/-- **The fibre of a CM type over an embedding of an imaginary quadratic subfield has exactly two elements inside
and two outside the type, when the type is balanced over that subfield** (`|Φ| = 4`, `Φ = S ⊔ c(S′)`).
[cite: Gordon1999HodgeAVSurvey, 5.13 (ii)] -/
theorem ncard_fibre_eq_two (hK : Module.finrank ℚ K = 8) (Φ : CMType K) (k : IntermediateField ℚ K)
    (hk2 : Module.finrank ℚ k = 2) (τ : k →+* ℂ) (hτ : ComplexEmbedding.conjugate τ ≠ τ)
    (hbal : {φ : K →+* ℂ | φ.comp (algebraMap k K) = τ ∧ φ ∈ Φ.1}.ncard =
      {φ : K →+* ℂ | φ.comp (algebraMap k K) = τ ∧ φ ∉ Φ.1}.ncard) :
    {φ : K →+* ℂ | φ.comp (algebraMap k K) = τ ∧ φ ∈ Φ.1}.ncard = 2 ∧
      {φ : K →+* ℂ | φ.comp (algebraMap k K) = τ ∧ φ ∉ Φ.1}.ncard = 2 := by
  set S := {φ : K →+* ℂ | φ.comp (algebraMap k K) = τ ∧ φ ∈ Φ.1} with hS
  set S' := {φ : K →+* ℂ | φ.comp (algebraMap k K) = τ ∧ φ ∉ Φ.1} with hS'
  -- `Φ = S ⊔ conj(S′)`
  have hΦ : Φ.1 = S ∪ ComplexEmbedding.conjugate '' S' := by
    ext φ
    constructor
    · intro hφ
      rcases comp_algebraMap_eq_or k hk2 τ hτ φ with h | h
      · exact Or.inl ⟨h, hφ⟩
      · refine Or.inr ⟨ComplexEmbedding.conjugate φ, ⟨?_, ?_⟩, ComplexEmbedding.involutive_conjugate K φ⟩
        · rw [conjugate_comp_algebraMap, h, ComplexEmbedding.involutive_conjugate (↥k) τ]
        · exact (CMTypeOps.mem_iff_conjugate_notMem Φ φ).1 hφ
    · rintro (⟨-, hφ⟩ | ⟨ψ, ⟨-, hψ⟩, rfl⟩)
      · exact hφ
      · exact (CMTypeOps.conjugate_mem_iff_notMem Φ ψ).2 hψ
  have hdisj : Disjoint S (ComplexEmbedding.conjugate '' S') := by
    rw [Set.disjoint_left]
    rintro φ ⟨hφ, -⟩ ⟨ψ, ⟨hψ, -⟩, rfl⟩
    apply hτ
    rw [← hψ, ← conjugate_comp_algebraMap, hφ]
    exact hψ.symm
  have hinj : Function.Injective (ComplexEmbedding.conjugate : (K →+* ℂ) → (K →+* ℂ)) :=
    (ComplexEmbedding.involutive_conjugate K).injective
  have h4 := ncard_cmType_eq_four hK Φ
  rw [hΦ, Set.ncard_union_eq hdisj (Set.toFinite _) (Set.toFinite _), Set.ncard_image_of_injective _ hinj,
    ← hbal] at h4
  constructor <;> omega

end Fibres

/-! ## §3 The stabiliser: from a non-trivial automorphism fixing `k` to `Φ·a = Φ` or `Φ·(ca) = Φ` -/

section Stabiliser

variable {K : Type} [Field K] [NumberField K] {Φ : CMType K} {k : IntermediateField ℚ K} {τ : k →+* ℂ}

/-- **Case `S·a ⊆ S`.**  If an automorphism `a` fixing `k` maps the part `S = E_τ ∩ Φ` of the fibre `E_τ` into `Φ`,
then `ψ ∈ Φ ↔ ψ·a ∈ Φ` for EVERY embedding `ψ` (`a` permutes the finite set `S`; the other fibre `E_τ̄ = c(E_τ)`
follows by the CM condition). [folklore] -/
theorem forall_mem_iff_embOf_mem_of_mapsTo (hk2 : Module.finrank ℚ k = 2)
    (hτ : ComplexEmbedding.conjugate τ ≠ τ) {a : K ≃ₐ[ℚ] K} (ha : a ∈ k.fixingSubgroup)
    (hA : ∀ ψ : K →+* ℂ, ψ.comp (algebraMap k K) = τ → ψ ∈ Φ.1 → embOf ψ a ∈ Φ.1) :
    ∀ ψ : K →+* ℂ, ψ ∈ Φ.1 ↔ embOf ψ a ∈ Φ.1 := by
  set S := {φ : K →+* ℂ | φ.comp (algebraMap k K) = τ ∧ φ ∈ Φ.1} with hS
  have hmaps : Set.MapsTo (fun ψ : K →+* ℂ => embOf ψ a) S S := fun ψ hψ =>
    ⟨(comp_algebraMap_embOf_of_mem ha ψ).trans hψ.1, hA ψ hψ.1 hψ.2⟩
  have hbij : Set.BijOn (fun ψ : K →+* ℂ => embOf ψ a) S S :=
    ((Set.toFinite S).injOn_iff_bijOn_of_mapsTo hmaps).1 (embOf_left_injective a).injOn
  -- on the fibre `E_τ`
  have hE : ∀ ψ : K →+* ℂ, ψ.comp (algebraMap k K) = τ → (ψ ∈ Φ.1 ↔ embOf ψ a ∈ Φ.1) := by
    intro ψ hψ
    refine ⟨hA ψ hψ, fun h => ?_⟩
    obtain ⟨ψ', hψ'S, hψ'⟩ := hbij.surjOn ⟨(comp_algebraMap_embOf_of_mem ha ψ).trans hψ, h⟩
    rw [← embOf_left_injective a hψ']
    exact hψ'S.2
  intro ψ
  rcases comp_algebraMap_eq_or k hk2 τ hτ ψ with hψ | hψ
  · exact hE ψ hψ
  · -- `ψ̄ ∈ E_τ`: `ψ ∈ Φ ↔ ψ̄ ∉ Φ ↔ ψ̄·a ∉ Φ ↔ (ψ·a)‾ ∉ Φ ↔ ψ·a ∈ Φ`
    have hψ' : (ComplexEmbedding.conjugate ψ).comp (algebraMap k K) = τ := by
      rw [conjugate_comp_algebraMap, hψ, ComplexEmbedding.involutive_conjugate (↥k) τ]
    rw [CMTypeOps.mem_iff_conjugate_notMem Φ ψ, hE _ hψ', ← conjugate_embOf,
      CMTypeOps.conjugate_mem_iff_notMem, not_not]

====================

Repeat exactly the lines above from the one with "have hdisj : Disjoint" up to and including the one with "-- on the fibre". No other line belongs in the reply.

▶ WRITTEN RESPONSE:
  have hdisj : Disjoint S (ComplexEmbedding.conjugate '' S') := by
    rw [Set.disjoint_left]
    rintro φ ⟨hφ, -⟩ ⟨ψ, ⟨hψ, -⟩, rfl⟩
    apply hτ
    rw [← hψ, ← conjugate_comp_algebraMap, hφ]
    exact hψ.symm
  have hinj : Function.Injective (ComplexEmbedding.conjugate : (K →+* ℂ) → (K →+* ℂ)) :=
    (ComplexEmbedding.involutive_conjugate K).injective
  have h4 := ncard_cmType_eq_four hK Φ
  rw [hΦ, Set.ncard_union_eq hdisj (Set.toFinite _) (Set.toFinite _), Set.ncard_image_of_injective _ hinj,
    ← hbal] at h4
  constructor <;> omega

end Fibres

/-! ## §3 The stabiliser: from a non-trivial automorphism fixing `k` to `Φ·a = Φ` or `Φ·(ca) = Φ` -/

section Stabiliser

variable {K : Type} [Field K] [NumberField K] {Φ : CMType K} {k : IntermediateField ℚ K} {τ : k →+* ℂ}

/-- **Case `S·a ⊆ S`.**  If an automorphism `a` fixing `k` maps the part `S = E_τ ∩ Φ` of the fibre `E_τ` into `Φ`,
then `ψ ∈ Φ ↔ ψ·a ∈ Φ` for EVERY embedding `ψ` (`a` permutes the finite set `S`; the other fibre `E_τ̄ = c(E_τ)`
follows by the CM condition). [folklore] -/
theorem forall_mem_iff_embOf_mem_of_mapsTo (hk2 : Module.finrank ℚ k = 2)
    (hτ : ComplexEmbedding.conjugate τ ≠ τ) {a : K ≃ₐ[ℚ] K} (ha : a ∈ k.fixingSubgroup)
    (hA : ∀ ψ : K →+* ℂ, ψ.comp (algebraMap k K) = τ → ψ ∈ Φ.1 → embOf ψ a ∈ Φ.1) :
    ∀ ψ : K →+* ℂ, ψ ∈ Φ.1 ↔ embOf ψ a ∈ Φ.1 := by
  set S := {φ : K →+* ℂ | φ.comp (algebraMap k K) = τ ∧ φ ∈ Φ.1} with hS
  have hmaps : Set.MapsTo (fun ψ : K →+* ℂ => embOf ψ a) S S := fun ψ hψ =>
    ⟨(comp_algebraMap_embOf_of_mem ha ψ).trans hψ.1, hA ψ hψ.1 hψ.2⟩
  have hbij : Set.BijOn (fun ψ : K →+* ℂ => embOf ψ a) S S :=
    ((Set.toFinite S).injOn_iff_bijOn_of_mapsTo hmaps).1 (embOf_left_injective a).injOn
  -- on the fibre `E_τ`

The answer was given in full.